Other states -- like North Carolina, South Carolina, Missouri, Indiana and Oklahoma -- are either rethinking the Core, or have already dropped it.
And then there's New York State, where our story takes an unlikely turn.
Crawford said, "A lot of people think a lot of the criticism is from conservatives, from Tea Party groups."
Carol Burris, the principal of South Side High School on New York's Long Island, one of the top-rated schools in the country, told Crawford, "In New York and California -- now these are two very blue states -- in one year the Common Core has gone from majority approval to majority disapproval.
"There's nothing wrong with having standards," Burris said. "Schools should have standards. States should have standards. But they've got to be good standards, and they have to be realistic standards."
And Common Core, Burris said, are neither.
A self-described progressive who campaigned for President Obama, Burris has now found common ground on the Common Core with her political opposites.

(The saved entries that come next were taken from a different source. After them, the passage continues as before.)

import Literature.NumberTheory.Automorphic.SLTwoTreeQuadraticTorusEisenstein   -- ★ (W′1) VI (A-p17 (g23)) p844118: Eisenstein ⇒ `hE`, `δ_m = 2q^m`; ⊇ I–V, V-INDEX
import HarnessLib

/-!
# The non-split quadratic torus on the tree of `SL₂(F)`, VII: SHELL BALLS `SV M₁ = {M | d M ≤ M₁}` — finiteness, `T`-invariance and the shell counts inside them
# (the `SV ∕ hSV ∕ hs` binders and the coefficients of the (Ψ1) shell sum; Labesse–Langlands 1979, §2 p. 8)

Topic `NumberTheory/Automorphic`; namespace `Literature.NumberTheory.Automorphic.HermitianLatticeTree` (ROAD W's).  KERNEL mathematics only: theorems, no definition, no
named fact, no instance, no notation, no `sorry`.  Cell `pub/hodgecm-mathlib` (D-0151), crux H413 = `stmt-HodgeConjecture-24833`, line «N6nsGerm», road «W′» = «R1LL-WILD»
(LEAD F0P3a-plan (g10) WORD T9-25; architect A-p16 (g28) RULING A-44; sub-socket **(B6-C)** of (W′-B6) F0P3-p01 (g14)'s map 12:05:01Z «the count in B-p14's currency:
`∀ m ≤ M₁, {M ∈ SV M₁ | shellIndex M = m}.ncard = 2 * q ^ m` for `SV M₁` the radius-`M₁` ball»).  Seat A-p17 (g23); parts I–VI = ★ p843889 ∕ p843931 ∕ p843948 ∕ p843967 ∕
p844025 ∕ p844048 ∕ p844118, V-INDEX ★ p844066 (A-p01 (g21)).
HONEST LABEL: HC_CM is proved only modulo the cell's 2 remaining named inputs (hLiu418, h413) until rung 0 closes; nothing printed is asserted here — set bookkeeping over the
shell index of parts III–VI.

THE SPELLING OF RECORD (shared with (B6-H) A-p13 (g32)): with `d : V → ℕ` THE shell index of ★ III `exists_shellIndex` (properties `hd`, `hd'`), the SHELL BALL of radius `M₁`
about the facet of the torus is **`SV M₁ := {M | d M ≤ M₁}`** — a union of the full shells `0, …, M₁`, hence `T`-INVARIANT (§18 `shellIndex_glVertexAct_torus_eq`: the torus
preserves `d`), which is what makes B-p14 (g33)'s coefficient `{M ∈ SV | d M = i}.ncard` (★ p844070 `integral_conj_eq_sum_ncard_shell_smul_onePlace`) a FULL shell count.
* §18 `shellIndex_glVertexAct_torus_eq`: `d (t · M) = d M` for every torus `t`; `sep_setOf_shellIndex_le_eq`: `{M ∈ SV M₁ | d M = m} = {M | d M = m}` (`m ≤ M₁`) and `= ∅`
  (`m > M₁`); `shellIndex_mem_range_of_mem` (B-p14's `hs` with `s := Finset.range (M₁ + 1)`).
* §19 (Eisenstein hypotheses, finite residue field of cardinality `q`): **`finite_setOf_shellIndex_le_of_eisenstein : (SV M₁).Finite`** (B-p14's `hSV`) and
  **`ncard_sep_setOf_shellIndex_le_eq_of_eisenstein : {M ∈ SV M₁ | d M = m}.ncard = if m ≤ M₁ then 2 * q ^ m else 0`** — (B6-C) (★ VI `δ_m = 2q^m`).
NOT here: the support bound `Mbound t` with «`f(y⁻¹ t y) ≠ 0 ⇒ d (ρ_w(E₂ y.1)·x₀) ≤ Mbound t`» ((B6-H) A-p13 (g32)); the tree-METRIC reading `d M ≤ dist(M, x₀) ≤ d M + 1` (on request).

## References
* [LabesseLanglands1979] J.-P. Labesse, R. P. Langlands, *L-indistinguishability for SL(2)*, Canad. J. Math. 31 (1979), §2 p. 8 (`δ_m = 2q^m`).
* [Serre1980Trees] J.-P. Serre, *Trees* (1980), Ch. II §1.1.
-/

set_option autoImplicit false

noncomputable section

open scoped ValuativeRel Matrix MatrixGroups
open Matrix ValuativeRel

namespace Literature.NumberTheory.Automorphic.HermitianLatticeTree

open Literature.NumberTheory.Automorphic Literature.NumberTheory.LocalFields

variable {F : Type*} [Field F] [ValuativeRel F] {ϖ : F} (hϖ : IsUniformizingElement ϖ) [IsDiscreteValuationRing 𝒪[F]]

/-! ## §18 Shells are torus-invariant; shell balls as unions of shells -/

include hϖ in
/-- **THE TORUS PRESERVES THE SHELL INDEX**: `d (t · M) = d M` for every torus element `t = (c, ev; e, c + eu) ∈ GL₂(F)` (with `M = t′ · g_{d M} · v₀`, `t · M = (t t′) · g_{d M} · v₀`
and `t t′` is a torus element — ★ `mem_centralizer_companion_iff`). Hence every shell ball `{M | d M ≤ M₁}` is `T`-stable. [cite: LabesseLanglands1979, §2 p. 8] -/
theorem shellIndex_glVertexAct_torus_eq {u v c e : F} {γτ : GL (Fin 2) F} (hγτ : (γτ : Matrix (Fin 2) (Fin 2) F) = !![0, v; 1, u])
    {t : GL (Fin 2) F} (ht : (t : Matrix (Fin 2) (Fin 2) F) = !![c, e * v; e, c + e * u])
    (v₀ : {M : Submodule 𝒪[F] (Fin 2 → F) // IsSpecialLattice (RingHom.id F) ϖ !![(0 : F), 1; -1, 0] M})
    {d : {M : Submodule 𝒪[F] (Fin 2 → F) // IsSpecialLattice (RingHom.id F) ϖ !![(0 : F), 1; -1, 0] M} → ℕ}
    (hd : ∀ x, ∃ (t gm : GL (Fin 2) F) (c e : F), (t : Matrix (Fin 2) (Fin 2) F) = !![c, e * v; e, c + e * u] ∧
      (gm : Matrix (Fin 2) (Fin 2) F) = Matrix.diagonal ![1, ϖ ^ d x] ∧ x = glVertexAct hϖ (t * gm) v₀)
    (hd' : ∀ (x) (t gm : GL (Fin 2) F) (c e : F) (m : ℕ), (t : Matrix (Fin 2) (Fin 2) F) = !![c, e * v; e, c + e * u] →
      (gm : Matrix (Fin 2) (Fin 2) F) = Matrix.diagonal ![1, ϖ ^ m] → x = glVertexAct hϖ (t * gm) v₀ → d x = m)
    (M : {M : Submodule 𝒪[F] (Fin 2 → F) // IsSpecialLattice (RingHom.id F) ϖ !![(0 : F), 1; -1, 0] M}) :
    d (glVertexAct hϖ t M) = d M := by
  obtain ⟨t', gm, c', e', ht', hgm, hM⟩ := hd M
  have htt' : t * t' ∈ Subgroup.centralizer ({γτ} : Set (GL (Fin 2) F)) :=
    mul_mem ((mem_centralizer_companion_iff hγτ t).2 ⟨c, e, ht⟩) ((mem_centralizer_companion_iff hγτ t').2 ⟨c', e', ht'⟩)
  obtain ⟨c'', e'', htt''⟩ := (mem_centralizer_companion_iff hγτ (t * t')).1 htt'
  exact hd' _ (t * t') gm c'' e'' (d M) htt'' hgm (by rw [hM, ← glVertexAct_mul, mul_assoc])

omit [ValuativeRel F] [IsDiscreteValuationRing 𝒪[F]] in
/-- The shell-`m` slice of the shell ball of radius `M₁`: all of shell `m` if `m ≤ M₁`, empty otherwise (any index function). [cite: LabesseLanglands1979, §2 p. 8] -/
theorem sep_setOf_shellIndex_le_eq {V : Type*} (d : V → ℕ) (M₁ m : ℕ) :
    {M ∈ {M : V | d M ≤ M₁} | d M = m} = if m ≤ M₁ then {M | d M = m} else ∅ := by
  ext M
  simp only [Set.mem_setOf_eq]
  split_ifs with h
  · simp only [Set.mem_setOf_eq]
    exact ⟨fun hM => hM.2, fun hM => ⟨hM ▸ h, hM⟩⟩
  · simp only [Set.mem_empty_iff_false, iff_false, not_and]
    intro hle hm
    exact h (hm ▸ hle)

omit [ValuativeRel F] [IsDiscreteValuationRing 𝒪[F]] in
/-- B-p14 (g33)'s `hs` binder for the shell ball: every `M` with `d M ≤ M₁` has `d M ∈ Finset.range (M₁ + 1)`. [cite: LabesseLanglands1979, §2 p. 8] -/
theorem shellIndex_mem_range_of_mem {V : Type*} (d : V → ℕ) (M₁ : ℕ) : ∀ M ∈ {M : V | d M ≤ M₁}, d M ∈ Finset.range (M₁ + 1) :=
  fun _ hM => Finset.mem_range.2 (Nat.lt_succ_of_le hM)

omit [ValuativeRel F] [IsDiscreteValuationRing 𝒪[F]] in
/-- The shell ball is the union of the shells `0, …, M₁`. [cite: LabesseLanglands1979, §2 p. 8] -/
theorem setOf_shellIndex_le_eq_biUnion {V : Type*} (d : V → ℕ) (M₁ : ℕ) :
    {M : V | d M ≤ M₁} = ⋃ m ∈ Finset.range (M₁ + 1), {M | d M = m} := by
  ext M
  simp only [Set.mem_setOf_eq, Set.mem_iUnion, Finset.mem_range, exists_prop]
  exact ⟨fun h => ⟨d M, Nat.lt_succ_of_le h, rfl⟩, fun ⟨m, hm, hM⟩ => hM ▸ Nat.le_of_lt_succ hm⟩

/-! ## §19 Finiteness of the shell balls and the counts inside them (Eisenstein hypotheses) -/

include hϖ in
/-- **THE SHELL BALL IS FINITE** (B-p14 (g33)'s `hSV`): under the Eisenstein hypotheses over a finite residue field, `{M | d M ≤ M₁}` is finite (each shell has `2q^m`
elements, ★ VI). [cite: LabesseLanglands1979, §2 p. 8] -/
theorem finite_setOf_shellIndex_le_of_eisenstein [Finite (IsLocalRing.ResidueField 𝒪[F])] {u v : F} (hu : u ∈ 𝒪[F]) (hu1 : valuation F u < 1)
    (hv1 : valuation F v = valuation F ϖ) {γτ : GL (Fin 2) F} (hγτ : (γτ : Matrix (Fin 2) (Fin 2) F) = !![0, v; 1, u])
    {r : ℕ → GL (Fin 2) F} (hr : ∀ m, (r m : Matrix (Fin 2) (Fin 2) F) = Matrix.diagonal ![1, ϖ ^ m])
    (v₀ : {M : Submodule 𝒪[F] (Fin 2 → F) // IsSpecialLattice (RingHom.id F) ϖ !![(0 : F), 1; -1, 0] M})
    (hv₀ : v₀.1 = latt (1 : Matrix (Fin 2) (Fin 2) F))
    {d : {M : Submodule 𝒪[F] (Fin 2 → F) // IsSpecialLattice (RingHom.id F) ϖ !![(0 : F), 1; -1, 0] M} → ℕ}
    (hd : ∀ x, ∃ (t gm : GL (Fin 2) F) (c e : F), (t : Matrix (Fin 2) (Fin 2) F) = !![c, e * v; e, c + e * u] ∧
      (gm : Matrix (Fin 2) (Fin 2) F) = Matrix.diagonal ![1, ϖ ^ d x] ∧ x = glVertexAct hϖ (t * gm) v₀)
    (hd' : ∀ (x) (t gm : GL (Fin 2) F) (c e : F) (m : ℕ), (t : Matrix (Fin 2) (Fin 2) F) = !![c, e * v; e, c + e * u] →
      (gm : Matrix (Fin 2) (Fin 2) F) = Matrix.diagonal ![1, ϖ ^ m] → x = glVertexAct hϖ (t * gm) v₀ → d x = m) (M₁ : ℕ) :
    {M | d M ≤ M₁}.Finite := by
  rw [setOf_shellIndex_le_eq_biUnion]
  exact Set.Finite.biUnion (Finset.finite_toSet _) fun m _ =>
    (ncard_setOf_shellIndex_eq_two_mul_pow_of_eisenstein hϖ hu hu1 hv1 hγτ hr v₀ hv₀ hd hd' m).1

include hϖ in
/-- **(B6-C) THE SHELL COUNTS INSIDE THE SHELL BALL** (the coefficients of ★ B-p14 (g33) `integral_conj_eq_sum_ncard_shell_smul_onePlace` at `SV := {M | d M ≤ M₁}`):
**`#{M ∈ SV M₁ | d M = m} = 2 · q^m`** for `m ≤ M₁` (and `0` beyond) — Labesse–Langlands' `δ_m`. [cite: LabesseLanglands1979, §2 p. 8] -/
theorem ncard_sep_setOf_shellIndex_le_eq_of_eisenstein [Finite (IsLocalRing.ResidueField 𝒪[F])] {u v : F} (hu : u ∈ 𝒪[F]) (hu1 : valuation F u < 1)
    (hv1 : valuation F v = valuation F ϖ) {γτ : GL (Fin 2) F} (hγτ : (γτ : Matrix (Fin 2) (Fin 2) F) = !![0, v; 1, u])
    {r : ℕ → GL (Fin 2) F} (hr : ∀ m, (r m : Matrix (Fin 2) (Fin 2) F) = Matrix.diagonal ![1, ϖ ^ m])
    (v₀ : {M : Submodule 𝒪[F] (Fin 2 → F) // IsSpecialLattice (RingHom.id F) ϖ !![(0 : F), 1; -1, 0] M})
    (hv₀ : v₀.1 = latt (1 : Matrix (Fin 2) (Fin 2) F))
    {d : {M : Submodule 𝒪[F] (Fin 2 → F) // IsSpecialLattice (RingHom.id F) ϖ !![(0 : F), 1; -1, 0] M} → ℕ}
    (hd : ∀ x, ∃ (t gm : GL (Fin 2) F) (c e : F), (t : Matrix (Fin 2) (Fin 2) F) = !![c, e * v; e, c + e * u] ∧
      (gm : Matrix (Fin 2) (Fin 2) F) = Matrix.diagonal ![1, ϖ ^ d x] ∧ x = glVertexAct hϖ (t * gm) v₀)
    (hd' : ∀ (x) (t gm : GL (Fin 2) F) (c e : F) (m : ℕ), (t : Matrix (Fin 2) (Fin 2) F) = !![c, e * v; e, c + e * u] →
      (gm : Matrix (Fin 2) (Fin 2) F) = Matrix.diagonal ![1, ϖ ^ m] → x = glVertexAct hϖ (t * gm) v₀ → d x = m) (M₁ m : ℕ) :
    {M ∈ {M | d M ≤ M₁} | d M = m}.ncard = if m ≤ M₁ then 2 * Nat.card (IsLocalRing.ResidueField 𝒪[F]) ^ m else 0 := by
  rw [sep_setOf_shellIndex_le_eq d M₁ m]
  split_ifs with hm
  · exact (ncard_setOf_shellIndex_eq_two_mul_pow_of_eisenstein hϖ hu hu1 hv1 hγτ hr v₀ hv₀ hd hd' m).2
  · exact Set.ncard_empty _

include hϖ in
/-- (B6-C) in the «`∀ m ≤ M₁`» spelling of F0P3-p01 (g14)'s map: `∀ m ≤ M₁, #{M ∈ SV M₁ | d M = m} = 2 · q^m`. [cite: LabesseLanglands1979, §2 p. 8] -/
theorem ncard_sep_setOf_shellIndex_le_eq_two_mul_pow_of_eisenstein [Finite (IsLocalRing.ResidueField 𝒪[F])] {u v : F} (hu : u ∈ 𝒪[F])
    (hu1 : valuation F u < 1) (hv1 : valuation F v = valuation F ϖ) {γτ : GL (Fin 2) F} (hγτ : (γτ : Matrix (Fin 2) (Fin 2) F) = !![0, v; 1, u])
    {r : ℕ → GL (Fin 2) F} (hr : ∀ m, (r m : Matrix (Fin 2) (Fin 2) F) = Matrix.diagonal ![1, ϖ ^ m])
    (v₀ : {M : Submodule 𝒪[F] (Fin 2 → F) // IsSpecialLattice (RingHom.id F) ϖ !![(0 : F), 1; -1, 0] M})
    (hv₀ : v₀.1 = latt (1 : Matrix (Fin 2) (Fin 2) F))
    {d : {M : Submodule 𝒪[F] (Fin 2 → F) // IsSpecialLattice (RingHom.id F) ϖ !![(0 : F), 1; -1, 0] M} → ℕ}
    (hd : ∀ x, ∃ (t gm : GL (Fin 2) F) (c e : F), (t : Matrix (Fin 2) (Fin 2) F) = !![c, e * v; e, c + e * u] ∧
      (gm : Matrix (Fin 2) (Fin 2) F) = Matrix.diagonal ![1, ϖ ^ d x] ∧ x = glVertexAct hϖ (t * gm) v₀)
    (hd' : ∀ (x) (t gm : GL (Fin 2) F) (c e : F) (m : ℕ), (t : Matrix (Fin 2) (Fin 2) F) = !![c, e * v; e, c + e * u] →
      (gm : Matrix (Fin 2) (Fin 2) F) = Matrix.diagonal ![1, ϖ ^ m] → x = glVertexAct hϖ (t * gm) v₀ → d x = m) (M₁ : ℕ) :
    ∀ m ≤ M₁, {M ∈ {M | d M ≤ M₁} | d M = m}.ncard = 2 * Nat.card (IsLocalRing.ResidueField 𝒪[F]) ^ m := by
  intro m hm
  rw [ncard_sep_setOf_shellIndex_le_eq_of_eisenstein hϖ hu hu1 hv1 hγτ hr v₀ hv₀ hd hd' M₁ m, if_pos hm]

end Literature.NumberTheory.Automorphic.HermitianLatticeTree

end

That's thanks in part to test questions that she says are too hard, or just plain confusing. Like this one for first graders:
"These [answers] are all adding," said Crawford.
"Yep. I have no idea," said Burris. "To be honest with you, I still haven't figured it out."
After raising her concerns in a letter to the President, Burris got a reply from Mr. Obama, disagreeing with her, but praising her school.
"Where have you been keeping this letter now?" Crawford asked.
"In a closet," said Burris. "I just can't bear to look at it. It would just be too much of a reminder of the hope that I once had that is now gone."
That hopelessness turned to anger last fall, when Secretary Duncan made a controversial remark. He stated that "white suburban moms" are opposing the Common Core because it shows that "their child isn't as brilliant as they thought they were."
That, Burris told Crawford, "was the most incredibly insulting statement I have ever heard a Secretary of Education make. You know, he walked back a little bit of the remark, but not enough."
Duncan told Crawford, "I made one sentence that I didn't say perfectly, and I apologized for that. But for me the goal, again, is to have high standards for everyone."
But is that goal even possible?
When asked if she believes Common Core will survive, Burris said no: "I think parents are going to continue to push back. So I guess you could say that I'm doing my best to make what I think is inevitable happen faster."
But back in Tampa, supporters see something else as inevitable: classrooms nationwide that look like this one, where a teacher tells her students discussing a standard algorithm that they're "stepping outside of the box."
"We have been improving standards in this country in education since 1680," she said. "I don't know of a parent, when I speak to them, that doesn't want their child to be well-prepared for college or career when they walk out of high school."